7. Install a network firewall. Firewalls at the boundary of a home network defend against external threats. A firewall can block malicious traffic from being able to enter a home network and it sends alerts regarding the potentially dangerous activity. When properly configured, it can also serve as a barrier to internal threats, preventing unwanted or malicious software from reaching the internet. Most wireless routers come with a configurable, built-in network firewall that includes additional features such as access controls, web-filtering and denial of service (DoS) defense that can be tailored to fit a networking environment. Some firewall features, including the firewall itself, may be turned off by default. Ensuring that the firewall is on and all settings are properly configured will help strengthen the network security of a home network.

8. Regularly back up data. Make and store, using either external media or a cloud-based service, regular backup copies of all valuable information residing on the device. Consider a third-party backup application, which can simplify and automate the process. Encrypt the backup to protect the confidentiality and integrity of your information. Data backups are crucial to minimizing the impact if that data is lost, corrupted, infected or stolen.

9. Increase wireless security. Following steps such as the following will help increase the security of a wireless router: use a strong encryption protocol available, change the router’s default administrator password and default service set identifier (SSID) – also known as the network name – and disable the Wi-Fi protected setup (WPS). Users should also reduce their wireless signal strength so that it doesn’t go beyond the perimeter of a home. Turning off the network when not in use is also a great way to increase wireless security.

10. Disable Universal Plug and Play (UPnP) when not needed. UPnP allows networked devices to seamlessly discover and establish communication with each other on the network. Althought it eases initial network configuration, it is also a security risk. Recent attacks have proved that malware within a network can use UPnP to bypass the router’s firewall, allow attackers to take control of the devices remotely and spread malware to other devices.

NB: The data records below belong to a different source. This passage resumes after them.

import Summits.BirchSwinnertonDyer.BirchSwinnertonDyer.Theorems.PrintCf2SplitBadTwoRestrictedSelmerBottomLocalKummerRankOne
import HarnessLib

/-!
# Crux `PrintCf2.SplitBadTwoRankOneOfFacts` (stmt-BirchSwinnertonDyer-20368), road α v10.3 — S3c (R-BV) factor (F1), piece (C):
# LOCAL KUMMER THEORY AT A PLACE `w`: `loc_w(res_⊤ κ_N(P)) = 0` in `H¹(⊤ ⊓ D_w, E[p^∞])` ⟺ `P ∈ p^N E(K_w) + E(K_w)_tors`

Cell `bsd-print-cf2`, width seat `bsd-line-cf2-p1-w6` g3 (prover-bsd-line-cf2-p1-w6-g3-0). `--supports stmt-BirchSwinnertonDyer-20368`
(helper, Theses-free, GENERIC `V/K`, `p`, `w`, `P`, `N`). HONEST FRAMING: nothing here closes the crux or a registered stub; BSD is not proved
by any of this; no summit statement is proved by this seat. No definition, no named fact, no `sorry`.

WHAT. (F1) `v₂ #(Q_M ⊓ ker loc_{v̄}) = ℓ + e₁([d]₂)` counts the levels `N` at which the Kummer class of the ℚ-generator dies on `D_{v̄}`; piece (B)
(`resOfLe_kummer_eq_zero_iff_proj_of_frame`) removed the projector, so the local condition is about `res_⊤ κ_N(P_K) ∈ H¹(⊤, E[2^∞])` itself.
THIS FILE is the point-level dictionary, for an elliptic curve `V` over a number field `K`, a prime `p`, a finite place `w`, `P ∈ E(K)`, `N`:
* `resOfLe_resSubgroup_kummerMapLevel_eq_zero_iff_exists` — cocycle form: `loc_w(res_⊤ κ_N(P)) = 0 ⟺ ∃ a ∈ E[p^∞](K̄), ∀ δ ∈ D_w,
  δQ − Q = δa − a` (`p^N Q = P`; tree `resOfLe_oneCocycleClass_eq_zero_iff`);
* **`resOfLe_resSubgroup_kummerMapLevel_eq_zero_iff`** — POINT form: `loc_w(res_⊤ κ_N(P)) = 0 ⟺ ∃ y, T ∈ E(K̄_w)`, `y` fixed by `Γ_{K_w}`,
  `T` of finite order, `p^N y + T = P` in `E(K̄_w)` — i.e. `P ∈ p^N E(K_w) + E(K_w)_tors`.
  (⟹: `y = Q − a`, `T = p^N a`. ⟸: `X = Q − y` has `p^N X = T`, so `X` is torsion, hence ALGEBRAIC (`torsionPointsEquiv`), `X = t`; split
  `t = a + a′` into its `p`-part `a` and prime-to-`p` part `a′` (Bézout); `δQ − Q = δt − t` and the prime-to-`p` contribution `δa′ − a′` is killed
  by a power of `p` and by an integer prime to `p`, hence vanishes.)
presearch: Silverman AEC VIII §2 (Kummer pairing, local version X §4), Greenberg LNM 1716 §2 p. 62 (`Im κ_v = E(K_v) ⊗ ℚ_p/ℤ_p`) — the
statement is the definition-level exactness of the local Kummer sequence; held; nothing filed. beyond-print theorem: no.

References: [SilvermanAEC2009] VIII §2, X §4; [GreenbergLNM1716] §2 Prop. 2.1 and p. 62; [SerreGaloisCohomology1997] I §2.4–2.5.
-/

noncomputable section

open scoped Classical

set_option linter.dupNamespace false
set_option autoImplicit false

open NumberField IsDedekindDomain Field WeierstrassCurve
open Literature.NumberTheory.EllipticCurves Literature.NumberTheory.EllipticCurves.GreenbergSelmer
open Literature.NumberTheory.EllipticCurves.ResKernel Literature.NumberTheory.EllipticCurves.CocycleCriteria
open Literature.NumberTheory.GaloisRepresentations

universe u

namespace Summit.BirchSwinnertonDyer.BirchSwinnertonDyer.Theorems.PrintCf2.RestrictedSelmerPair

section LocalKummer

variable {K : Type u} [Field K] [NumberField K] (V : WeierstrassCurve K) [V.IsElliptic] (p : ℕ) [Fact p.Prime]
  (w : HeightOneSpectrum (𝓞 K)) (P : V.toAffine.Point) (N : ℕ)

/-- Bézout splitting of a torsion point: if `(p^k * m) • t = 0` with `p ∤ m` then `t = a + a′` with `p^k • a = 0` and `m • a′ = 0`. [folklore] -/
theorem exists_add_eq_of_pow_mul_smul_eq_zero {A : Type*} [AddCommGroup A] {t : A} {k m : ℕ} (hm : ¬ p ∣ m)
    (ht : (p ^ k * m) • t = 0) : ∃ a a' : A, p ^ k • a = 0 ∧ m • a' = 0 ∧ a + a' = t := by
  have hcop : IsCoprime ((p : ℤ) ^ k) (m : ℤ) := by
    have h : Nat.Coprime (p ^ k) m := ((Nat.Prime.coprime_iff_not_dvd (Fact.out : p.Prime)).mpr hm).pow_left k
    exact_mod_cast Nat.isCoprime_iff_coprime.mpr h
  obtain ⟨u, v, huv⟩ := hcop
  refine ⟨(v * m) • t, (u * (p : ℤ) ^ k) • t, ?_, ?_, ?_⟩
  · rw [← natCast_zsmul, smul_smul, show ((p ^ k : ℕ) : ℤ) * (v * m) = v * ((p ^ k * m : ℕ) : ℤ) by push_cast; ring,
      ← smul_smul, natCast_zsmul, ht, zsmul_zero]
  · rw [← natCast_zsmul, smul_smul, show (m : ℤ) * (u * (p : ℤ) ^ k) = u * ((p ^ k * m : ℕ) : ℤ) by push_cast; ring,
      ← smul_smul, natCast_zsmul, ht, zsmul_zero]
  · rw [← add_zsmul, show v * (m : ℤ) + u * (p : ℤ) ^ k = 1 by linear_combination huv, one_zsmul]

/-- **Cocycle form**: `loc_w(res_⊤ κ_N(P)) = 0` in `H¹(⊤ ⊓ D_w, E[p^∞])` iff the Kummer cocycle `δ ↦ δQ − Q` (`p^N Q = P`) is the coboundary
on `D_w` of a `p`-power torsion point `a`. [cite: SerreGaloisCohomology1997, I §2.4–2.5] [cite: SilvermanAEC2009, VIII §2] -/
theorem resOfLe_resSubgroup_kummerMapLevel_eq_zero_iff_exists :
    resOfLe (V.geomPrimaryTorsion p) (inf_le_left : ⊤ ⊓ decomp w ≤ ⊤)
        (resSubgroup ⊤ (V.geomPrimaryTorsion p) (V.kummerMapLevel p V.zsmul_geomPoints_surjective_holds N P)) = 0 ↔
      ∃ a : V.geomPrimaryTorsion p, ∀ δ ∈ decomp w,
        δ • V.kummerRoot p V.zsmul_geomPoints_surjective_holds N P - V.kummerRoot p V.zsmul_geomPoints_surjective_holds N P =
          δ • (a : V.geomPoints) - a := by
  set QP := V.kummerRoot p V.zsmul_geomPoints_surjective_holds N P with hQP
  have hnQP : p ^ N • QP = toGeomPoints V P := V.nsmul_kummerRoot p V.zsmul_geomPoints_surjective_holds N P
  have hQPfix : ∀ σ : absoluteGaloisGroup K, σ • (p ^ N • QP) = p ^ N • QP := smul_nsmul_of_nsmul_eq V p hnQP
  set ψP := contOneCocycles.pullback (Literature.NumberTheory.EllipticCurves.subgroupIncl (⊤ : Subgroup (absoluteGaloisGroup K)))
    (resHomOfEquivariant (Literature.NumberTheory.EllipticCurves.subgroupIncl (⊤ : Subgroup (absoluteGaloisGroup K)))
      (AddMonoidHom.id (V.geomPrimaryTorsion p)) (fun _ _ ↦ rfl)) (V.kummerCocycle p N QP hQPfix) with hψP
  have hκ : resSubgroup ⊤ (V.geomPrimaryTorsion p) (V.kummerMapLevel p V.zsmul_geomPoints_surjective_holds N P) =
      oneCocycleClass _ ψP := by
    rw [hψP, ← resSubgroup_oneCocycleClass]
    rfl
  have hψP_apply : ∀ g : (⊤ : Subgroup (absoluteGaloisGroup K)), ((ψP.1 g : V.geomPrimaryTorsion p) : V.geomPoints) =
      (g : absoluteGaloisGroup K) • QP - QP := fun g ↦ rfl
  rw [hκ, resOfLe_oneCocycleClass_eq_zero_iff]
  constructor
  · rintro ⟨a, ha⟩
    refine ⟨a, fun δ hδ ↦ ?_⟩
    have h := congrArg (fun x : V.geomPrimaryTorsion p ↦ (x : V.geomPoints))
      (ha ⟨δ, Subgroup.mem_inf.mpr ⟨Subgroup.mem_top δ, hδ⟩⟩)
    simp only [hψP_apply, AddSubgroupClass.coe_sub, Literature.NumberTheory.EllipticCurves.primaryComponent.coe_smul] at h
    exact h
  · rintro ⟨a, ha⟩
    refine ⟨a, fun g ↦ Subtype.ext ?_⟩
    rw [AddSubgroupClass.coe_sub, Literature.NumberTheory.EllipticCurves.primaryComponent.coe_smul, hψP_apply]
    exact ha _ (Subgroup.mem_inf.mp g.2).2

/-- **LOCAL KUMMER THEORY AT `w` (point form).** For an elliptic curve `V` over a number field `K`, a prime `p`, a finite place `w`,
`P ∈ E(K)` and `N`: the restriction of the level-`N` Kummer class of `P` to the decomposition group `D_w` vanishes in
`H¹(⊤ ⊓ D_w, E[p^∞])` IF AND ONLY IF `P = p^N y + T` in `E(K̄_w)` with `y` fixed by `Γ_{K_w}` (i.e. `y ∈ E(K_w)`) and `T` of finite order:
`P ∈ p^N E(K_w) + E(K_w)_tors`. [cite: SilvermanAEC2009, VIII §2 and X §4] [cite: GreenbergLNM1716, §2 Prop. 2.1 and p. 62] -/
theorem resOfLe_resSubgroup_kummerMapLevel_eq_zero_iff :
    resOfLe (V.geomPrimaryTorsion p) (inf_le_left : ⊤ ⊓ decomp w ≤ ⊤)
        (resSubgroup ⊤ (V.geomPrimaryTorsion p) (V.kummerMapLevel p V.zsmul_geomPoints_surjective_holds N P)) = 0 ↔
      ∃ y T : localPoints V (w.adicCompletion K), (∀ σ : absoluteGaloisGroup (w.adicCompletion K), σ • y = y) ∧
        IsOfFinAddOrder T ∧ p ^ N • y + T = pointsMap V (w.adicCompletion K) (toGeomPoints V P) := by
  set E := w.adicCompletion K with hE
  set QP := V.kummerRoot p V.zsmul_geomPoints_surjective_holds N P with hQP
  have hnQP : p ^ N • QP = toGeomPoints V P := V.nsmul_kummerRoot p V.zsmul_geomPoints_surjective_holds N P
  rw [resOfLe_resSubgroup_kummerMapLevel_eq_zero_iff_exists]
  constructor
  · -- ⟹: `y = Q − a`, `T = p^N a`
    rintro ⟨a, ha⟩
    obtain ⟨k, hk⟩ := (AddCommGroup.mem_primaryComponent).mp a.2
    refine ⟨pointsMap V E (QP - a), pointsMap V E (p ^ N • (a : V.geomPoints)), fun σ ↦ ?_, ?_, ?_⟩
    · rw [← pointsMap_smul]
      congr 1
      have hmem : resGal (K := K) E σ ∈ decomp w := (mem_decomp_iff w _).mpr ⟨σ, rfl⟩
      have h := ha _ hmem
      rw [smul_sub, sub_eq_sub_iff_sub_eq_sub]
      exact h
    · refine isOfFinAddOrder_iff_nsmul_eq_zero.mpr ⟨p ^ k, pow_pos (Fact.out : p.Prime).pos k, ?_⟩
      rw [← map_nsmul, smul_comm, hk, smul_zero, map_zero]
    · rw [← map_nsmul, ← map_add, smul_sub, sub_add_cancel, hnQP]
  · -- ⟸: `X = Q − y` is torsion, hence algebraic; split off its `p`-part
    rintro ⟨y, T, hy, hT, heq⟩
    obtain ⟨m, hm0, hmT⟩ := isOfFinAddOrder_iff_nsmul_eq_zero.mp hT
    obtain ⟨j, m', hm', hmm'⟩ := Nat.exists_eq_pow_mul_and_not_dvd hm0.ne' p (Fact.out : p.Prime).ne_one
    set X : localPoints V E := pointsMap V E QP - y with hXdef
    have hNX : p ^ N • X = T := by
      rw [hXdef, smul_sub, ← map_nsmul, hnQP, ← heq, add_sub_cancel_left]
    -- `X` is killed by `n₀ = p^(N+j) * m'`
    have hX0 : (p ^ (N + j) * m') • X = 0 := by
      rw [show p ^ (N + j) * m' = m * p ^ N by rw [hmm']; ring, mul_smul, hNX, hmT]
    have hnz : ((p ^ (N + j) * m' : ℕ) : ℤ) ≠ 0 := by
      have : 0 < p ^ (N + j) * m' := by
        refine Nat.mul_pos (pow_pos (Fact.out : p.Prime).pos _) (Nat.pos_of_ne_zero ?_)
        rintro rfl; exact hm' (dvd_zero p)
      exact_mod_cast this.ne'
    set Xt : AddSubgroup.torsionBy (localPoints V E) ((p ^ (N + j) * m' : ℕ) : ℤ) :=
      ⟨X, by change ((p ^ (N + j) * m' : ℕ) : ℤ) • X = 0; rw [natCast_zsmul]; exact hX0⟩ with hXt
    set t : V.geomTorsion ((p ^ (N + j) * m' : ℕ) : ℤ) := (V.torsionPointsEquiv ((p ^ (N + j) * m' : ℕ) : ℤ) (E := E) hnz).symm Xt
      with htdef
    have ht : pointsMap V E (t : V.geomPoints) = X := by rw [htdef, V.pointsMap_torsionPointsEquiv_symm]
    have ht0 : (p ^ (N + j) * m') • (t : V.geomPoints) = 0 := by
      have h2 := t.2
      change ((p ^ (N + j) * m' : ℕ) : ℤ) • (t : V.geomPoints) = 0 at h2
      rwa [natCast_zsmul] at h2
    obtain ⟨a, a', hpa, hma', hsum⟩ := exists_add_eq_of_pow_mul_smul_eq_zero p hm' ht0
    refine ⟨⟨a, (AddCommGroup.mem_primaryComponent).mpr ⟨N + j, hpa⟩⟩, fun δ hδ ↦ ?_⟩
    obtain ⟨σ, hσ⟩ := (mem_decomp_iff w δ).mp hδ
    change δ • QP - QP = δ • a - a
    -- `δQ − Q = δt − t` (apply the injective `pointsMap`; `σ` fixes `y`)
    have hQt : δ • QP - QP = δ • (t : V.geomPoints) - t := by
      apply pointsMapOfEmb_injective V (closureEmb (K := K) E)
      change pointsMap V E (δ • QP - QP) = pointsMap V E (δ • (t : V.geomPoints) - t)
      rw [map_sub, map_sub, ← hσ]
      change pointsMap V E (resGal (K := K) E σ • QP) - pointsMap V E QP =
        pointsMap V E (resGal (K := K) E σ • (t : V.geomPoints)) - pointsMap V E (t : V.geomPoints)
      rw [pointsMap_smul, pointsMap_smul, ht, hXdef, smul_sub, hy σ]
      abel
    -- the prime-to-`p` part contributes `D = δa′ − a′`, killed by `p^(N+j)` and by `m'`
    have hD : δ • QP - QP - (δ • a - a) = δ • a' - a' := by
      rw [hQt, ← hsum, smul_add]; abel
    have hfixQ : δ • (p ^ (N + j) • QP) = p ^ (N + j) • QP := by
      rw [pow_add, mul_comm, mul_smul, hnQP, ← map_nsmul, smul_toGeomPoints]
    have hpD : p ^ (N + j) • (δ • a' - a') = 0 := by
      rw [← hD, smul_sub, smul_sub, smul_sub, smul_comm (p ^ (N + j)) δ QP, hfixQ, smul_comm (p ^ (N + j)) δ a, hpa]
      simp only [smul_zero, sub_self]
    have hmD : m' • (δ • a' - a') = 0 := by
      rw [smul_sub, smul_comm, hma', smul_zero, sub_self]
    have hcop : IsCoprime ((p : ℤ) ^ (N + j)) (m' : ℤ) := by
      have h : Nat.Coprime (p ^ (N + j)) m' := ((Nat.Prime.coprime_iff_not_dvd (Fact.out : p.Prime)).mpr hm').pow_left _
      exact_mod_cast Nat.isCoprime_iff_coprime.mpr h
    obtain ⟨u, v, huv⟩ := hcop
    have hD0 : δ • a' - a' = 0 := by
      calc δ • a' - a' = (1 : ℤ) • (δ • a' - a') := (one_zsmul _).symm
        _ = (u * (p : ℤ) ^ (N + j) + v * (m' : ℤ)) • (δ • a' - a') := by rw [huv]
        _ = 0 := by
          rw [add_zsmul, mul_zsmul, mul_zsmul, ← Nat.cast_pow, natCast_zsmul, natCast_zsmul, hpD, hmD, zsmul_zero, zsmul_zero,
            add_zero]
    rw [← sub_eq_zero, hD, hD0]

end LocalKummer

end Summit.BirchSwinnertonDyer.BirchSwinnertonDyer.Theorems.PrintCf2.RestrictedSelmerPair

end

Keeping your home network secure with effective mitigation techniques is important. While listing ten techniques to help keep your network secure, there are several more including upgrading firmware, disabling remote management, monitoring device connections and removing them if unknown, as well as mitigating email threats.

If you think a scammer has your information, like your Social Security number, credit card or bank account, go to identitytheft.gov. There you’ll see specific steps to take based on the information you lost.